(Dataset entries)
• • • • • • •

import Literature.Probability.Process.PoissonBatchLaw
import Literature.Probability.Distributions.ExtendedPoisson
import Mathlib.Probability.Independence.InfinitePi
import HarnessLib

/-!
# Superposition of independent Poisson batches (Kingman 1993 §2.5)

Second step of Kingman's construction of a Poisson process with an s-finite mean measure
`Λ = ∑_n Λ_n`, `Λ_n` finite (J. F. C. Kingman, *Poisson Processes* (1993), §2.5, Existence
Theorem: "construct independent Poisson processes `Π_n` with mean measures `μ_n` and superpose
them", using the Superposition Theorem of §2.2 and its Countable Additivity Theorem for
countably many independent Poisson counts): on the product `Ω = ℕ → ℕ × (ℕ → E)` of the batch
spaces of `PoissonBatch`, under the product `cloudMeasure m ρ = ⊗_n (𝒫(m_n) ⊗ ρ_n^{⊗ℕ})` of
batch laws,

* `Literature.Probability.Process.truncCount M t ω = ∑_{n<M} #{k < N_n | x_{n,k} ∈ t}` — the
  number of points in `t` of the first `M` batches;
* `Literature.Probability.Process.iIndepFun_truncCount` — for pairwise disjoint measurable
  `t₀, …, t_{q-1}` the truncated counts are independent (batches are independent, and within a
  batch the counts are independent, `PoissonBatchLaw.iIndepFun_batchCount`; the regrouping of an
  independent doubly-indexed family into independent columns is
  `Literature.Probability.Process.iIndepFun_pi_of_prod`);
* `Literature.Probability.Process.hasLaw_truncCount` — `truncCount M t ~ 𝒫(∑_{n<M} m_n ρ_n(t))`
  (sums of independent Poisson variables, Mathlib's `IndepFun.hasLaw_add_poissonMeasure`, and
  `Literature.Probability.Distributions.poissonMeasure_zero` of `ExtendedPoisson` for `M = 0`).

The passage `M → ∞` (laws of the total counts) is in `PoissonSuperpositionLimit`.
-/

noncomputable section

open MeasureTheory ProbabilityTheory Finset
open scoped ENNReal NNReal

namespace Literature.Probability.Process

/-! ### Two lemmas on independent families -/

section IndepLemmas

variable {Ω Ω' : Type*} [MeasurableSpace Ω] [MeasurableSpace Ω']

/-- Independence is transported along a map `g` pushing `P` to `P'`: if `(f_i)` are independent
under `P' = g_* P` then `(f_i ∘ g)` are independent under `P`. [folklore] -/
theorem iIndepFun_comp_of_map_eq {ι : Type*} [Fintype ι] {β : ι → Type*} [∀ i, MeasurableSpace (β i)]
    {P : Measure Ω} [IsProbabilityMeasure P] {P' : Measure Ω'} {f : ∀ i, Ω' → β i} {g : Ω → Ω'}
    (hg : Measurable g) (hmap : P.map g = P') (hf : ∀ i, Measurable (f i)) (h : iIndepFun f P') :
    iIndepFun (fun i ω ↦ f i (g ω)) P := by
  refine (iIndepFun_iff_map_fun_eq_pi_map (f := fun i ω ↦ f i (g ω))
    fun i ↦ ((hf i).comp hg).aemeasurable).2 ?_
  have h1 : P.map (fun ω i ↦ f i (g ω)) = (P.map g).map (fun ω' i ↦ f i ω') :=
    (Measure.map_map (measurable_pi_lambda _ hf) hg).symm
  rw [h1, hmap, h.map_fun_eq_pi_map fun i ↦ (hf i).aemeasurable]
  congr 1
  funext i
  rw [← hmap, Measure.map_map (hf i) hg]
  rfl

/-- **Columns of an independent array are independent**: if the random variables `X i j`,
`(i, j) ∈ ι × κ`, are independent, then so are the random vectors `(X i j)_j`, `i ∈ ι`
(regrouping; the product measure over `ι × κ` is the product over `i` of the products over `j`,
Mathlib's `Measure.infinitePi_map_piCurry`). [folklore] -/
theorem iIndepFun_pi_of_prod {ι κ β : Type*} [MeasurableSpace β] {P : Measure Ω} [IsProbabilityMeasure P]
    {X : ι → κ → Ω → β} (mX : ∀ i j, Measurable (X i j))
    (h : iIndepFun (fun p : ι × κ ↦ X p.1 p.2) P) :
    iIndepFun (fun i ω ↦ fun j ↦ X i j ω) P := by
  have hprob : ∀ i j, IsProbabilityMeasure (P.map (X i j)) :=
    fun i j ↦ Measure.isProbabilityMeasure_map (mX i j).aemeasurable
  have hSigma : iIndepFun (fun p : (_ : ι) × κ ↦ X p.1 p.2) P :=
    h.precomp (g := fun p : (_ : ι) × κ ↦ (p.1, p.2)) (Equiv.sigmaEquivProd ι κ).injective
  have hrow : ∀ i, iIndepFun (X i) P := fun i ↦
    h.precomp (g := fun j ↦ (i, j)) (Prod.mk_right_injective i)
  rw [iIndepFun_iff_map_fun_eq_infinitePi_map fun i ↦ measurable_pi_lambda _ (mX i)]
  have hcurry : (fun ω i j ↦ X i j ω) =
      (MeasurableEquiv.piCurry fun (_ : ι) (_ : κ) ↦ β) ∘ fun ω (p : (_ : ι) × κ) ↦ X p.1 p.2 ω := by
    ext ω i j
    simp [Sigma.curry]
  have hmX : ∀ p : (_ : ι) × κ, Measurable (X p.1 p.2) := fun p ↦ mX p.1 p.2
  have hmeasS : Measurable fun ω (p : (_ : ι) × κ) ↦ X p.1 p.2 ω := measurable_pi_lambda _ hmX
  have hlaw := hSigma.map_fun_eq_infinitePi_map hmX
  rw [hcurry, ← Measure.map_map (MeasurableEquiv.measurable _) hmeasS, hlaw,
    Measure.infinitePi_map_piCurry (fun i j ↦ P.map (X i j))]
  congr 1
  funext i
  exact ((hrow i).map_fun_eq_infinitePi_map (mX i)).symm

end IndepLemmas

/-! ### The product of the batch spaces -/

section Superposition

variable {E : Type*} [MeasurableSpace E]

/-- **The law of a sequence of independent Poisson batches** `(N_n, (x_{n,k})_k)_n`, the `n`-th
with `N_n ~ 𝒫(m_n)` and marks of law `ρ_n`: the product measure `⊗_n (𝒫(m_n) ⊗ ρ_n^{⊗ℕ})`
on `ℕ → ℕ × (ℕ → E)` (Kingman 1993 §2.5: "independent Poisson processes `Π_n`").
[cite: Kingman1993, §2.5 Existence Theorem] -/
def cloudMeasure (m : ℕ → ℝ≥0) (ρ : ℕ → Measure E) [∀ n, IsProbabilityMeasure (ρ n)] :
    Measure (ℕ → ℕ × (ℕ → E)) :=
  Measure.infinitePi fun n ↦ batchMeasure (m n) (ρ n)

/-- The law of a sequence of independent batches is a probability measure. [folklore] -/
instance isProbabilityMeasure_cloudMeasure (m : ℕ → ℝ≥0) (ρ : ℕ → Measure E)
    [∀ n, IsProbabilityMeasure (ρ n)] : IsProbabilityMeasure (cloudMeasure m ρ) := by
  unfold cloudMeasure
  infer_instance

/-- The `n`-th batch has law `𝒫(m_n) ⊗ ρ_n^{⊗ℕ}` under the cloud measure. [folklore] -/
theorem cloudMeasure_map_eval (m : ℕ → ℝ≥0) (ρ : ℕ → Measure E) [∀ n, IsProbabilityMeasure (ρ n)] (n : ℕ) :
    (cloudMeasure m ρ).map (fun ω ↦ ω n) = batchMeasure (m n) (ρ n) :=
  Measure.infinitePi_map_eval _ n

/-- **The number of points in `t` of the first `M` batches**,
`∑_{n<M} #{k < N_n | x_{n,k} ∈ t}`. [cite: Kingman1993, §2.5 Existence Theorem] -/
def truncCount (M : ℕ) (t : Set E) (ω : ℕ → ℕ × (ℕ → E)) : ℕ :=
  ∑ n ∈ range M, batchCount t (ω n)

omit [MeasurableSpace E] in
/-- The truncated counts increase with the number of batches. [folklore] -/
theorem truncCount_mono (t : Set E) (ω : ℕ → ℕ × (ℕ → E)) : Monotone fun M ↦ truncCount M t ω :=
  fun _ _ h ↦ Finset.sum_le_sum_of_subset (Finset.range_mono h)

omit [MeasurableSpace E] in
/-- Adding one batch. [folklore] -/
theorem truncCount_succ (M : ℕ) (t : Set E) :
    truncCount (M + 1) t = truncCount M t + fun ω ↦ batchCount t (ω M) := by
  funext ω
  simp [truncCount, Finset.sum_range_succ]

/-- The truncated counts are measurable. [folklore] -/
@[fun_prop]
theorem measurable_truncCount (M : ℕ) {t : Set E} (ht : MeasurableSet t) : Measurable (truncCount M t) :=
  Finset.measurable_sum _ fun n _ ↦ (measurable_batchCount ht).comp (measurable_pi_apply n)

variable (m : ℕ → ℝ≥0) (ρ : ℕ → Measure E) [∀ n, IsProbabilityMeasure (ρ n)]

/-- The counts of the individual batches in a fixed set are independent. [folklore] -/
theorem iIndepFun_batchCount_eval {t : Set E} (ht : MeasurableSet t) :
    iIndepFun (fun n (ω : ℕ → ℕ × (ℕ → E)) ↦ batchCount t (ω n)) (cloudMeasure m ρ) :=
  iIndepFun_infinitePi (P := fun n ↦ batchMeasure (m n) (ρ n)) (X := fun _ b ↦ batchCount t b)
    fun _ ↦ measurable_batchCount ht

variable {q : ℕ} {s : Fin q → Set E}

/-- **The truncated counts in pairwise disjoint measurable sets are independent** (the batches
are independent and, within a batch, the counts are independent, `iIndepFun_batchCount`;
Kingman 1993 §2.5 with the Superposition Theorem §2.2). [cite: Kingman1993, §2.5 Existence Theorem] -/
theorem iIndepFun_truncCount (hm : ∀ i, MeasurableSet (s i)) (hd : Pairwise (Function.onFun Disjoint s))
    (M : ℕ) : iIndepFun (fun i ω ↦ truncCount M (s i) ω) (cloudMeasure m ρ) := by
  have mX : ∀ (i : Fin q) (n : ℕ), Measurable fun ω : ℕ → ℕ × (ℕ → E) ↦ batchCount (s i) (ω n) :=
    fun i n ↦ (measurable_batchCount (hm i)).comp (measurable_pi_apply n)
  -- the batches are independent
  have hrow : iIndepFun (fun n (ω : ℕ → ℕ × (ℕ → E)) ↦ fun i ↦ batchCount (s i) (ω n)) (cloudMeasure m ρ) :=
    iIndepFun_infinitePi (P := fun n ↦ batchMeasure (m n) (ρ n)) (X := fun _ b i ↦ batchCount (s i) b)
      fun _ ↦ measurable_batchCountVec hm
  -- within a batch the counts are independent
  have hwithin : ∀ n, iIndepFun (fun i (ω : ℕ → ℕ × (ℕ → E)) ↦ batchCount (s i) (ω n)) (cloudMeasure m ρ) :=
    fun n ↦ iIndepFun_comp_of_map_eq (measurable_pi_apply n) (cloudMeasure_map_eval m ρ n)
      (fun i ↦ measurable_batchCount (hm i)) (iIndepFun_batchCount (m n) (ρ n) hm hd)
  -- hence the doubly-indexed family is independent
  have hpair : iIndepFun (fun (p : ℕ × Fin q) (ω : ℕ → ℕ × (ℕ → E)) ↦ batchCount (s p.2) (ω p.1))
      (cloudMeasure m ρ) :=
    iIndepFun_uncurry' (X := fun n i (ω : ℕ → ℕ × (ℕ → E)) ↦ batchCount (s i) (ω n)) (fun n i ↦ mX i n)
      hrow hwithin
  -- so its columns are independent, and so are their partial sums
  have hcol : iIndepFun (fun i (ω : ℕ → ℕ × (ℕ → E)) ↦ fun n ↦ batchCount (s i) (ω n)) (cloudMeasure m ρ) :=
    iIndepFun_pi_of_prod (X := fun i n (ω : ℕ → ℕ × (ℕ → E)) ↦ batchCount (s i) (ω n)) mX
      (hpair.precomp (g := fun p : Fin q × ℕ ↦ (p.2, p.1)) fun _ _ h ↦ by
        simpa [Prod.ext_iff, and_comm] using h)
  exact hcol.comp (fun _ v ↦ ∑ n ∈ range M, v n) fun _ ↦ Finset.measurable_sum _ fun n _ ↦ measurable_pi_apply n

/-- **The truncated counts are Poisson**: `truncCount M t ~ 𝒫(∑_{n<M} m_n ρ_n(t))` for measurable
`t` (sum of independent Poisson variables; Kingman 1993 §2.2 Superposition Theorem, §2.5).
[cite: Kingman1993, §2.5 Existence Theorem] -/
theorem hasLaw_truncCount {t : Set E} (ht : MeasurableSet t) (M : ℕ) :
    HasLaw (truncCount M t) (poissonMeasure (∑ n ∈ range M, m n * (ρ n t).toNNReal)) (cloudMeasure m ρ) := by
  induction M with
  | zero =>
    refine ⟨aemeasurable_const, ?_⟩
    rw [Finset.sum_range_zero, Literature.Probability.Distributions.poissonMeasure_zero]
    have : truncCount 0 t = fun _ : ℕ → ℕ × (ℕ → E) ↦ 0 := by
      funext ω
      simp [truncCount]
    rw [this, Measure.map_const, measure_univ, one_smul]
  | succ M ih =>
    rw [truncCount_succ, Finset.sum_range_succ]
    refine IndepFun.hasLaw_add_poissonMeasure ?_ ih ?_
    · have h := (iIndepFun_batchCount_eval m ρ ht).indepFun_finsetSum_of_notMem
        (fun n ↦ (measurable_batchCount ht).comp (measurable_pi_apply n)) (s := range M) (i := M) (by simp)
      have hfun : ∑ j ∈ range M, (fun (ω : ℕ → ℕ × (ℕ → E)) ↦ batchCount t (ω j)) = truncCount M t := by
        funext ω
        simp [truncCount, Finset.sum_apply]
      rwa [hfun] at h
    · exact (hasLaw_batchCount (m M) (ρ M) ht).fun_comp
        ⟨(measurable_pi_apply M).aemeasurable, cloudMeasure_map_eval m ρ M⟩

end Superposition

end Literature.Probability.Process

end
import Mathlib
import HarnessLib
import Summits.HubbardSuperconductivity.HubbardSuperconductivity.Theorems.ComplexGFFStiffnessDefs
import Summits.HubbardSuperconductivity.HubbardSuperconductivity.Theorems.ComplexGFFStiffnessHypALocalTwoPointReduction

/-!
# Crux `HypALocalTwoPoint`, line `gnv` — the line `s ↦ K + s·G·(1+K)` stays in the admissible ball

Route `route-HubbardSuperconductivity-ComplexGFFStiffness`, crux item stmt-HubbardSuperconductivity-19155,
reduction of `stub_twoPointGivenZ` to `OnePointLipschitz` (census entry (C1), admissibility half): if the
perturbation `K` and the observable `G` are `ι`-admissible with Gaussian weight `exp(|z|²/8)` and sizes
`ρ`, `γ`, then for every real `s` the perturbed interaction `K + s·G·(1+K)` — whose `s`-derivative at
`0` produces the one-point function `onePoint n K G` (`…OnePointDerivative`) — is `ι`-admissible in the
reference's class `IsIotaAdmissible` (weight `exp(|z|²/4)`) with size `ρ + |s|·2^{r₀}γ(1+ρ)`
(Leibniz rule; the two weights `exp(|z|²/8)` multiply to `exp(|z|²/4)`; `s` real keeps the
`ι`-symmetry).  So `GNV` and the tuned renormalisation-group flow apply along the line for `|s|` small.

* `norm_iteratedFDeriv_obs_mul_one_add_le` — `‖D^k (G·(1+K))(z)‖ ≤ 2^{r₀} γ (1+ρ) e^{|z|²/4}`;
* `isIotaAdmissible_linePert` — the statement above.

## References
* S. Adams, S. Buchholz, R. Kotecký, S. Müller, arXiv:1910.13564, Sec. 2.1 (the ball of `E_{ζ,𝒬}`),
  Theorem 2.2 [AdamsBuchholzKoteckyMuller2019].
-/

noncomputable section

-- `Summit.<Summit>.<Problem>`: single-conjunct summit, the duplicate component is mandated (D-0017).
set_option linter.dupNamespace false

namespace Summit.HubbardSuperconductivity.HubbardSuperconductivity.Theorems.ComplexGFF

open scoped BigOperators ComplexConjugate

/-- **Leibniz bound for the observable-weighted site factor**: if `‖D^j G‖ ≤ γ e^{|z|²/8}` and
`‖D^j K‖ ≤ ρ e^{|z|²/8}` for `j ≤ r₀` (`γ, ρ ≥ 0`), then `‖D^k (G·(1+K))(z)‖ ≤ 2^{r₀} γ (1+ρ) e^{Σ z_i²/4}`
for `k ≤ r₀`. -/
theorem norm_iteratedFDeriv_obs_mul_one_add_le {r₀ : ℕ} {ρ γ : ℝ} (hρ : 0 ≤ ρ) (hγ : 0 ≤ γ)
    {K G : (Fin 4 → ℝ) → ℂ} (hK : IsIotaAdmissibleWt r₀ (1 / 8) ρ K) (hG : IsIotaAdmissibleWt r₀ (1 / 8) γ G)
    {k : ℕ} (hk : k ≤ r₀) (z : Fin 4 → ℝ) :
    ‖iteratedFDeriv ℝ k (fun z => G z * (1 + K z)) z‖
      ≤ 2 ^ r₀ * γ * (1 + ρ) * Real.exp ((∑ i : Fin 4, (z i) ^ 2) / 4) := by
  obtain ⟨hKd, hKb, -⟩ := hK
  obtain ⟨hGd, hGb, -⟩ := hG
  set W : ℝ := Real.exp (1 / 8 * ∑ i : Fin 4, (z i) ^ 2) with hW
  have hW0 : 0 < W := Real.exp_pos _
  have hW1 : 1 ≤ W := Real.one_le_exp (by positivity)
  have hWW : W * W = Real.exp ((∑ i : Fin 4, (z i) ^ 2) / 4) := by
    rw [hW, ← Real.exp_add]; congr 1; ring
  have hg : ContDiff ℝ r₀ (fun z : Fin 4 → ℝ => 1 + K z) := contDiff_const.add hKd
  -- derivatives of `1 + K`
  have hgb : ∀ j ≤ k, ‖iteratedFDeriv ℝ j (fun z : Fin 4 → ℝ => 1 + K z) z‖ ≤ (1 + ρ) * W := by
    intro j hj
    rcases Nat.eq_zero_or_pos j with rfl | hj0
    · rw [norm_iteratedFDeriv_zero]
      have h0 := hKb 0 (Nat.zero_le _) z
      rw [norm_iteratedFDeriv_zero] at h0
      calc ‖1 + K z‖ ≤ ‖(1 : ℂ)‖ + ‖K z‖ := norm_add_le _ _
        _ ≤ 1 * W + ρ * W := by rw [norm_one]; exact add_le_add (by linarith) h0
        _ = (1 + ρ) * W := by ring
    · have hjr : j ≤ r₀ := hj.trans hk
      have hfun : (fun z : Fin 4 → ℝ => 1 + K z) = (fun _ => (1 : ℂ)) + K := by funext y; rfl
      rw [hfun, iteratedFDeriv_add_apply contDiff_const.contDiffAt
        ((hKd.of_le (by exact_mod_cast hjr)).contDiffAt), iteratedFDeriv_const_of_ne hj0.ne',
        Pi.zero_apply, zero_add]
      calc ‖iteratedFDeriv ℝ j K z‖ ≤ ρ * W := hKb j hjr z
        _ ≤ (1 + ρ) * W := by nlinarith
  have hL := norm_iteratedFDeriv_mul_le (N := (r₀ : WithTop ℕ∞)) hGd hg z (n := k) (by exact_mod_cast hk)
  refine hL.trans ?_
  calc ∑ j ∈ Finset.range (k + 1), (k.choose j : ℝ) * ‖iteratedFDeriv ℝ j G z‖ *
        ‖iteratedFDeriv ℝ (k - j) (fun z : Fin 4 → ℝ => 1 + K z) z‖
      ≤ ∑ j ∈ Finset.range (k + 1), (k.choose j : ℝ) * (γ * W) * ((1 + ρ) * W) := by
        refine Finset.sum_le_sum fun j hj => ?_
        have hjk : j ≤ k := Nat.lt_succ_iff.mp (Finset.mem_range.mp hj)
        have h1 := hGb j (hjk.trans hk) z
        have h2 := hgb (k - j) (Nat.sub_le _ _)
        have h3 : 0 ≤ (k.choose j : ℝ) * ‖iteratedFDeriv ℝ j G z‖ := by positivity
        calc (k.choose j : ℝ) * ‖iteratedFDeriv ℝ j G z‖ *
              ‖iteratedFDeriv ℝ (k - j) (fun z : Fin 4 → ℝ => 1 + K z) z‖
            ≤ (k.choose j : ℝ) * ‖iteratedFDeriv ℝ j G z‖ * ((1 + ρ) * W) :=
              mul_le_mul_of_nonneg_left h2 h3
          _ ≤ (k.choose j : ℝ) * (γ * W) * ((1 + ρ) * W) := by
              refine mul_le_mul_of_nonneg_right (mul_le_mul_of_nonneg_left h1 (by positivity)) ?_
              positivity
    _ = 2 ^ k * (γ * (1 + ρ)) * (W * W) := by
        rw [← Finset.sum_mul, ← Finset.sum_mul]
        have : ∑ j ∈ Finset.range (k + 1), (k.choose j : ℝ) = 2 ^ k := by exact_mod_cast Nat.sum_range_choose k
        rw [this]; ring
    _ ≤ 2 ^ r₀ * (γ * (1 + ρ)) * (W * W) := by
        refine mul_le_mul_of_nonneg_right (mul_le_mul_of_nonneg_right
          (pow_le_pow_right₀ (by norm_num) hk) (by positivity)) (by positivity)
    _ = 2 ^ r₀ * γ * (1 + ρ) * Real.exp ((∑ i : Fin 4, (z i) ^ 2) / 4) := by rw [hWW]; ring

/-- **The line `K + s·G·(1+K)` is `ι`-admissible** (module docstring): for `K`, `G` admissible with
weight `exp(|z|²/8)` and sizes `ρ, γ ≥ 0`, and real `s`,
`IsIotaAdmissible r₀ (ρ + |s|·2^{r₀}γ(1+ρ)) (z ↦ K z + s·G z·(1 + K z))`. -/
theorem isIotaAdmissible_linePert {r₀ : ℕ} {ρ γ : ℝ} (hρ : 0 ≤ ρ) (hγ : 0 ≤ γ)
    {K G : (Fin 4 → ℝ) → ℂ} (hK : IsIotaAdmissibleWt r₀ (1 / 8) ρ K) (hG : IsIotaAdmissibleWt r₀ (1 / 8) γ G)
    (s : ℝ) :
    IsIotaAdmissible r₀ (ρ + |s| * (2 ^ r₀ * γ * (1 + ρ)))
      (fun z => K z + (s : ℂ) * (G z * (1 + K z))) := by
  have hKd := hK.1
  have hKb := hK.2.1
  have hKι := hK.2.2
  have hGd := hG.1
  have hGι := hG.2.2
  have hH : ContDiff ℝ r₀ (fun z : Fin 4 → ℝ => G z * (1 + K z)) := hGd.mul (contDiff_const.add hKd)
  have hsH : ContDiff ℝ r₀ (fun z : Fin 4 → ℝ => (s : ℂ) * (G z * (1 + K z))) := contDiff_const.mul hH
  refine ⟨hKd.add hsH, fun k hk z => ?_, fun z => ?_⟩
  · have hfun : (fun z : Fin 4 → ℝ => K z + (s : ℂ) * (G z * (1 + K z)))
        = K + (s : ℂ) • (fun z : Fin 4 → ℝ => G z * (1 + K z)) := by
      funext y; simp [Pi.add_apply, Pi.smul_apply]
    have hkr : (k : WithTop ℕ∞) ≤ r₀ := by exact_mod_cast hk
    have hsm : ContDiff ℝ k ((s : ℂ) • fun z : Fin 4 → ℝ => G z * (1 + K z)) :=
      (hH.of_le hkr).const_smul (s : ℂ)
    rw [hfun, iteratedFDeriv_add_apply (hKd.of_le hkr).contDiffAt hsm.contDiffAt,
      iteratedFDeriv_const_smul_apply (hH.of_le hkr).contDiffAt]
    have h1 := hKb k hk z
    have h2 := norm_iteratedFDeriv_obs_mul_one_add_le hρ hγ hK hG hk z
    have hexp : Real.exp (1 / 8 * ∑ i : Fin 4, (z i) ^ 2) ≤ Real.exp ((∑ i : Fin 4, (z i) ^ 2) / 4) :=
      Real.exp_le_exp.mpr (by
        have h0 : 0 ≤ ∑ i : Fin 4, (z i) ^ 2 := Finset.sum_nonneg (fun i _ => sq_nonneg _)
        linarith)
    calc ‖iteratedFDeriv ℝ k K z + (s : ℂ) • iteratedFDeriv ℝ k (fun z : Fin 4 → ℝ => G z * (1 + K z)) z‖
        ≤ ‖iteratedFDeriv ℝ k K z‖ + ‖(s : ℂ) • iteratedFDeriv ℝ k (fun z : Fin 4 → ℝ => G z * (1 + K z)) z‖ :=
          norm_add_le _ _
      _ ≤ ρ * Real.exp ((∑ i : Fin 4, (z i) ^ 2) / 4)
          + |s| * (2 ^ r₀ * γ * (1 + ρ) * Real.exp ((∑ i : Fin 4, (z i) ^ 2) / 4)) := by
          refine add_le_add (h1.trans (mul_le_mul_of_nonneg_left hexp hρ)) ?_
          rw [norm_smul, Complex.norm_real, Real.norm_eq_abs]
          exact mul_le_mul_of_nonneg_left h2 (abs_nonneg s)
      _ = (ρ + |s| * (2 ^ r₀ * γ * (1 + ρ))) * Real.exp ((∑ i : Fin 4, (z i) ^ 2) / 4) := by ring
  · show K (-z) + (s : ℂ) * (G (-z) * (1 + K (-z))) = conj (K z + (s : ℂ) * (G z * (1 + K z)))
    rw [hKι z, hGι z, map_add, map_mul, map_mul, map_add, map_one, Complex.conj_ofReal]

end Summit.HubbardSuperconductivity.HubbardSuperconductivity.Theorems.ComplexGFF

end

• • • • • • •

• EXERCISE BRIEF: Word for word, restate the entries from the first line to the line that has "with mean measures", both included, and nothing else.

• RESULT:
import Literature.Probability.Process.PoissonBatchLaw
import Literature.Probability.Distributions.ExtendedPoisson
import Mathlib.Probability.Independence.InfinitePi
import HarnessLib

/-!
# Superposition of independent Poisson batches (Kingman 1993 §2.5)

Second step of Kingman's construction of a Poisson process with an s-finite mean measure
`Λ = ∑_n Λ_n`, `Λ_n` finite (J. F. C. Kingman, *Poisson Processes* (1993), §2.5, Existence
Theorem: "construct independent Poisson processes `Π_n` with mean measures `μ_n` and superpose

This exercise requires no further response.